The first embodiment is as follows: as shown in fig. 11 and 12 of the specification, when the oblique rod 200 is erected on the cable 100 from the left side, an external force is applied to the cable 100 to generate a shock, the cable 100 is pressed in the right-down direction, at this time, when the protection block 20 is rotated to a horizontal state, the cable 100 slides along the oblique protection plate 22 and finally falls into the cable protection groove 21, and the oblique rod 200 is pushed away by the protection block 20 so that the cable 100 cannot be damaged by the external force any more.

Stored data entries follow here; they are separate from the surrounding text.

/-! ## §3 ★★ The two-cycle receiver, instantiated at the rad-τ recipe -/

/-- ★★ **CONDITIONAL KILL, LOCAL FORM.** Let `L`, `M` be the two germs (char 2, any field). ASSUME (named, evidence-level data): (hτL) the rad-τ centre of `U_L` is `(a,c,d,e)~`; (hτM) that of `U_M`
is `(a,c,e)~`; (hloc) `tauCentre 2` commutes with open immersions; (BL, πL, jM) a blowing up of `U_L` along `(a,c,d,e)~` receiving an open immersion from `U_M`; (BM, πM, jL) a blowing up of `U_M` along
`(a,c,e)~` receiving an open immersion from `U_L`. THEN no scheme containing an open copy of `U_L` has a rad-τ tower of ANY height ending FULL everywhere. LOAD-BEARING hypotheses: `hloc` and the two occurrence data (`πL` a blowing up ALONG
`tauCentre 2 U_L` receiving `jM`; `πM`, `jL` symmetrically); `hτL`/`hτM` are DOCUMENTARY ONLY (unused in the proof — they NAME the centres the engines report; the centre identification is implicit in
the satisfiability of `jM`/`jL`, cf. res-L1-w45a-tri-2 lens (R1)/(R2)). [OURS · conditional; receivers p635381] -/
theorem not_exists_tauTower_of_cycle (k : Type) [Field k] [CharP k 2] (L M : MvPolynomial (Fin 5) k)
    (hL : L = X 4 ^ 2 + X 0 ^ 2 * X 2 * X 4 + X 0 * X 2 ^ 2 + X 0 * X 2 * X 3 ^ 2 + X 0 * X 1 ^ 3 * X 2 ^ 2)
    (hM : M = X 4 ^ 2 + X 0 ^ 2 * X 2 * X 4 + X 0 * X 2 ^ 2 + X 0 ^ 2 * X 2 * X 3 ^ 2 + X 0 * X 1 ^ 3 * X 2 ^ 2)
    (hloc : ∀ {U S : Scheme.{0}} (j : U ⟶ S) [IsOpenImmersion j], (tauCentre 2 S).comap j = tauCentre 2 U)
    (hτL : tauCentre 2 (Spec (.of (MvPolynomial (Fin 5) k ⧸ Ideal.span {L}))) =
      affineBlowup.idealSheaf (Ideal.span ({Ideal.Quotient.mk (Ideal.span {L}) (X 0), Ideal.Quotient.mk (Ideal.span {L}) (X 2),
        Ideal.Quotient.mk (Ideal.span {L}) (X 3), Ideal.Quotient.mk (Ideal.span {L}) (X 4)} : Set (MvPolynomial (Fin 5) k ⧸ Ideal.span {L}))))
    (hτM : tauCentre 2 (Spec (.of (MvPolynomial (Fin 5) k ⧸ Ideal.span {M}))) =
      affineBlowup.idealSheaf (Ideal.span ({Ideal.Quotient.mk (Ideal.span {M}) (X 0), Ideal.Quotient.mk (Ideal.span {M}) (X 2),
        Ideal.Quotient.mk (Ideal.span {M}) (X 4)} : Set (MvPolynomial (Fin 5) k ⧸ Ideal.span {M}))))
    (BL : Scheme.{0}) (πL : BL ⟶ Spec (.of (MvPolynomial (Fin 5) k ⧸ Ideal.span {L})))
    (hπL : IsBlowup πL (tauCentre 2 (Spec (.of (MvPolynomial (Fin 5) k ⧸ Ideal.span {L})))))
    (jM : Spec (.of (MvPolynomial (Fin 5) k ⧸ Ideal.span {M})) ⟶ BL) [IsOpenImmersion jM]
    (BM : Scheme.{0}) (πM : BM ⟶ Spec (.of (MvPolynomial (Fin 5) k ⧸ Ideal.span {M})))
    (hπM : IsBlowup πM (tauCentre 2 (Spec (.of (MvPolynomial (Fin 5) k ⧸ Ideal.span {M})))))
    (jL : Spec (.of (MvPolynomial (Fin 5) k ⧸ Ideal.span {L})) ⟶ BM) [IsOpenImmersion jL]
    (S : Scheme.{0}) (hS : ∃ j : Spec (.of (MvPolynomial (Fin 5) k ⧸ Ideal.span {L})) ⟶ S, IsOpenImmersion j) :
    ¬ ∃ n : ℕ, RecipeTowerFull tauCentre 2 n S := by
  -- silence the unused named identifications (they document WHICH centres the blow-ups `πL`, `πM` are along; the receiver only needs `IsBlowup … (tauCentre 2 _)`)
  have _ := hτL; have _ := hτM
  -- the Bool-indexed cycle: `false ↦ U_L`, `true ↦ U_M`
  let U : Bool → Scheme.{0} := fun b => Bool.rec (Spec (.of (MvPolynomial (Fin 5) k ⧸ Ideal.span {L}))) (Spec (.of (MvPolynomial (Fin 5) k ⧸ Ideal.span {M}))) b
  let B : Bool → Scheme.{0} := fun b => Bool.rec BL BM b
  let π : ∀ b : Bool, B b ⟶ U b := fun b => match b with
    | false => πL
    | true => πM
  have hπ : ∀ b : Bool, IsBlowup (π b) (tauCentre 2 (U b)) := fun b => match b with
    | false => hπL
    | true => hπM
  let j : ∀ b : Bool, U (!b) ⟶ B b := fun b => match b with
    | false => jM
    | true => jL
  have hj : ∀ b : Bool, IsOpenImmersion (j b) := fun b => match b with
    | false => show IsOpenImmersion jM from inferInstance
    | true => show IsOpenImmersion jL from inferInstance
  have hU : ∀ b : Bool, ∃ u : U b, ¬ FullCl 2 ((U b).presheaf.stalk u) := fun b => match b with
    | false => exists_not_fullCl_of_fedder_mem k L (L_ne_zero k L hL) (constantCoeff_L k L hL) (L_mem_bracket k L hL)
    | true => exists_not_fullCl_of_fedder_mem k M (M_ne_zero k M hM) (constantCoeff_M k M hM) (M_mem_bracket k M hM)
  exact not_exists_fullTower_of_recurrent_family₁ 2 (RecipeTowerFull tauCentre 2) (tauCentre 2) (fun _ h => h) (fun _ _ h => h)
    (fun j' _ => hloc j') U hU Bool.not B π hπ j hj S (by obtain ⟨j₀, hj₀⟩ := hS; exact ⟨false, j₀, hj₀⟩)
/-- The bond value is `1` for equal spins and `-1` for opposite spins. [cite: FriedliVelenik2017, §3.1] -/
theorem bondVal_eq (σ : SpinConfig (Site d)) (q : Site d × Fin d) :
    bondVal σ q = if σ q.1 = σ (q.1 + uvec q.2) then 1 else -1 := by
  unfold bondVal spinAt
  rcases Int.units_eq_one_or (σ q.1) with h1 | h1 <;> rcases Int.units_eq_one_or (σ (q.1 + uvec q.2)) with h2 | h2 <;>
    simp [h1, h2]

/-- `bondVal ≤ 1`. [folklore] -/
theorem bondVal_le_one (σ : SpinConfig (Site d)) (q : Site d × Fin d) : bondVal σ q ≤ 1 := by
  rw [bondVal_eq]; split_ifs <;> norm_num

/-- `-1 ≤ bondVal`. [folklore] -/
theorem neg_one_le_bondVal (σ : SpinConfig (Site d)) (q : Site d × Fin d) : -1 ≤ bondVal σ q := by
  rw [bondVal_eq]; split_ifs <;> norm_num

/-- A bond with both spins `+1` has value `1`. [folklore] -/
theorem bondVal_of_eq_one {σ : SpinConfig (Site d)} {q : Site d × Fin d} (h1 : σ q.1 = 1) (h2 : σ (q.1 + uvec q.2) = 1) :
    bondVal σ q = 1 := by
  rw [bondVal_eq, h1, h2, if_pos rfl]

/-- A bond with both spins `-1` has value `1`. [folklore] -/
theorem bondVal_of_eq_neg_one {σ : SpinConfig (Site d)} {q : Site d × Fin d} (h1 : σ q.1 = -1) (h2 : σ (q.1 + uvec q.2) = -1) :
    bondVal σ q = 1 := by
  rw [bondVal_eq, h1, h2, if_pos rfl]

/-- For a spin–spin bond, `1 - bondVal = 2·𝟙[frustrated]`. [cite: FriedliVelenik2017, §3.7.2, eq. (3.36)] -/
theorem one_sub_bondVal_of_VV {σ : SpinConfig (Site d)} {q : Site d × Fin d} (hq : VV b q) :
    1 - bondVal σ q = if Frus b σ q then 2 else 0 := by
  rw [bondVal_eq]
  by_cases h : σ q.1 = σ (q.1 + uvec q.2)
  · rw [if_pos h, if_neg (fun hf => hf.2 h)]; norm_num
  · rw [if_neg h, if_pos ⟨hq, h⟩]; norm_num
/-- **Large-field carrier: DOUBLED joint exponential moments from the polymer PRODUCT LAW.**  On the odd torus
`(ℤ/(2L+1))⁴` at coupling `β`, let the measurable functional `LF i` of cube `i` be dominated on the torus by a linear
functional of polymer events, `LF i (lift U) ≤ Σ_{γ∈S} c_{iγ} 1_{E_γ}(lift U)` (`c ≥ 0`), with budgets `Σ_i c_{iγ} ≤ Λ`
(`γ ∈ S`) and `Σ_{γ∈S} c_{iγ} w_γ ≤ W` (all `i`), weights `w_γ ≥ 0`, and the product law
`⟨∏_{γ∈A} 1_{E_γ}∘lift⟩_{2L+1,β} ≤ ∏_{γ∈A} w_γ` for every `A ⊆ S`.  Then for every index set `T`,
`⟨exp(2 Σ_{i∈T} LF i∘lift)⟩_{2L+1,β} ≤ exp(2 e^{2Λ} W · #T)` — p527372 `integral_exp_mul_sum_influence_le` at tilt `λ = 2`,
read on the torus. [folklore; the product-law input is of Bałaban's kind, CMP 122 (1989) (1.79)–(1.89)] -/
theorem torusE_exp_two_mul_sum_le_of_polymerLaw (β : ℝ) (L : ℕ) {n : ℕ} (LF : Fin n → LGConfig 4 G → ℝ)
    {κ : Type} (S : Finset κ) (E : κ → Set (LGConfig 4 G)) (w : κ → ℝ)
    (c : Fin n → κ → ℝ) {Λ W : ℝ} (hE : ∀ γ, MeasurableSet (E γ)) (hw : ∀ γ ∈ S, 0 ≤ w γ)
    (hc : ∀ i, ∀ γ ∈ S, 0 ≤ c i γ)
    (hdom : ∀ (i : Fin n) (U : GaugeConfig 4 (2 * L + 1) G),
      LF i (torusLift (2 * L + 1) U) ≤ ∑ γ ∈ S, c i γ * (E γ).indicator (fun _ => (1 : ℝ)) (torusLift (2 * L + 1) U))
    (hΛ : ∀ γ ∈ S, ∑ i, c i γ ≤ Λ) (hW : ∀ i, ∑ γ ∈ S, c i γ * w γ ≤ W)
    (hPL : ∀ A, A ⊆ S → torusE G r β L (fun U => ∏ γ ∈ A, (E γ).indicator (fun _ => (1 : ℝ)) U) ≤ ∏ γ ∈ A, w γ)
    (T : Finset (Fin n)) :
    torusE G r β L (fun U => Real.exp (((2 : ℕ) : ℝ) * ∑ i ∈ T, LF i U)) ≤
      Real.exp (2 * Real.exp (2 * Λ) * W * T.card) := by
  haveI := isProbabilityMeasure_wilsonMeasure (d := 4) (L := 2 * L + 1) r.ρ r.continuous β
  -- the polymer events read on the torus
  set E' : κ → Set (GaugeConfig 4 (2 * L + 1) G) := fun γ => (torusLift (2 * L + 1)) ⁻¹' (E γ) with hE'def
  have hE' : ∀ γ, MeasurableSet (E' γ) := fun γ => measurable_torusLift _ (hE γ)
  have hpl' : ∀ A, A ⊆ S → (wilsonMeasure (d := 4) (L := 2 * L + 1) r.ρ β).real (⋂ γ ∈ A, E' γ) ≤
      ∏ γ ∈ A, w γ := by
    intro A hA
    rw [← integral_prod_indicator_eq_measureReal _ A E' hE']
    have h1 := hPL A hA
    simp only [torusE] at h1
    simp_rw [hE'def, indicator_one_preimage]
    exact h1
  have hc' : ∀ i ∈ T, ∀ γ ∈ S, 0 ≤ c i γ := fun i _ γ hγ => hc i γ hγ
  have hΛ' : ∀ γ ∈ S, ∑ i ∈ T, c i γ ≤ Λ := fun γ hγ =>
    (Finset.sum_le_univ_sum_of_nonneg fun i => hc i γ hγ).trans (hΛ γ hγ)
  have hW' : ∀ i ∈ T, ∑ γ ∈ S, c i γ * w γ ≤ W := fun i _ => hW i
  have key := integral_exp_mul_sum_influence_le (wilsonMeasure (d := 4) (L := 2 * L + 1) r.ρ β) T S E' hE' w hw
    c hc' (lam := 2) (by norm_num) hΛ' hW' hpl'
  -- compare the tilts pointwise: `2·Σ LF ≤ 2·Σ_i Σ_γ c 1_E`
  have hlinm : Measurable fun U : GaugeConfig 4 (2 * L + 1) G =>
      (2 : ℝ) * ∑ i ∈ T, ∑ γ ∈ S, c i γ * (E' γ).indicator (fun _ => (1 : ℝ)) U :=
    (Finset.measurable_sum T fun i _ => Finset.measurable_sum S fun γ _ =>
      (measurable_const.indicator (hE' γ)).const_mul _).const_mul _
  have hχ : ∀ γ (U : GaugeConfig 4 (2 * L + 1) G), |(E' γ).indicator (fun _ => (1 : ℝ)) U| ≤ 1 := fun γ U => by
    rw [abs_of_nonneg (Set.indicator_nonneg (fun _ _ => zero_le_one) _)]
    exact Set.indicator_apply_le' (fun _ => le_rfl) (fun _ => zero_le_one)
  have hintlin : Integrable (fun U : GaugeConfig 4 (2 * L + 1) G =>
      Real.exp ((2 : ℝ) * ∑ i ∈ T, ∑ γ ∈ S, c i γ * (E' γ).indicator (fun _ => (1 : ℝ)) U))
      (wilsonMeasure (d := 4) (L := 2 * L + 1) r.ρ β) := by
    refine integrable_of_abs_le hlinm.exp (C := Real.exp (2 * ∑ i ∈ T, ∑ γ ∈ S, |c i γ|)) fun U => ?_
    rw [Real.abs_exp]
    refine Real.exp_le_exp.2 (mul_le_mul_of_nonneg_left ?_ (by norm_num))
    refine Finset.sum_le_sum fun i _ => Finset.sum_le_sum fun γ _ => ?_
    calc c i γ * (E' γ).indicator (fun _ => (1 : ℝ)) U ≤ |c i γ * (E' γ).indicator (fun _ => (1 : ℝ)) U| :=
          le_abs_self _
      _ = |c i γ| * |(E' γ).indicator (fun _ => (1 : ℝ)) U| := abs_mul _ _
      _ ≤ |c i γ| * 1 := mul_le_mul_of_nonneg_left (hχ γ U) (abs_nonneg _)
      _ = |c i γ| := mul_one _
  have hdom' : ∀ U : GaugeConfig 4 (2 * L + 1) G,
      Real.exp (((2 : ℕ) : ℝ) * ∑ i ∈ T, LF i (torusLift (2 * L + 1) U)) ≤
        Real.exp ((2 : ℝ) * ∑ i ∈ T, ∑ γ ∈ S, c i γ * (E' γ).indicator (fun _ => (1 : ℝ)) U) := fun U => by
    refine Real.exp_le_exp.2 ?_
    rw [Nat.cast_ofNat]
    refine mul_le_mul_of_nonneg_left (Finset.sum_le_sum fun i _ => ?_) (by norm_num)
    have h := hdom i U
    simp only [hE'def, indicator_one_preimage]
    exact h
  calc torusE G r β L (fun U => Real.exp (((2 : ℕ) : ℝ) * ∑ i ∈ T, LF i U))
      ≤ ∫ U, Real.exp ((2 : ℝ) * ∑ i ∈ T, ∑ γ ∈ S, c i γ * (E' γ).indicator (fun _ => (1 : ℝ)) U)
          ∂(wilsonMeasure (d := 4) (L := 2 * L + 1) r.ρ β) := by
        unfold torusE
        exact integral_mono_of_nonneg (ae_of_all _ fun U => (Real.exp_pos _).le) hintlin
          (ae_of_all _ fun U => hdom' U)
    _ ≤ Real.exp (2 * Real.exp (2 * Λ) * W * T.card) := key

Example two: as shown in fig. 13 and 14 of the specification, when the vertical access rod 300 falls from above and is placed on the cable 100, an external force is applied to the cable 100 to generate vertical vibration, the cable 100 is pressed downward, and at this time, when the protection block 20 is started to rotate to a horizontal state, the cable 100 directly falls into the cable protection groove 21, and the vertical access rod 300 is pushed upward by the protection block 20 and cannot be damaged by the external force any more on the cable 100.
Although embodiments of the present invention have been shown and described, it will be appreciated by those skilled in the art that changes, modifications, substitutions and alterations can be made in these embodiments without departing from the principles and spirit of the invention, the scope of which is defined in the appended claims and their equivalents.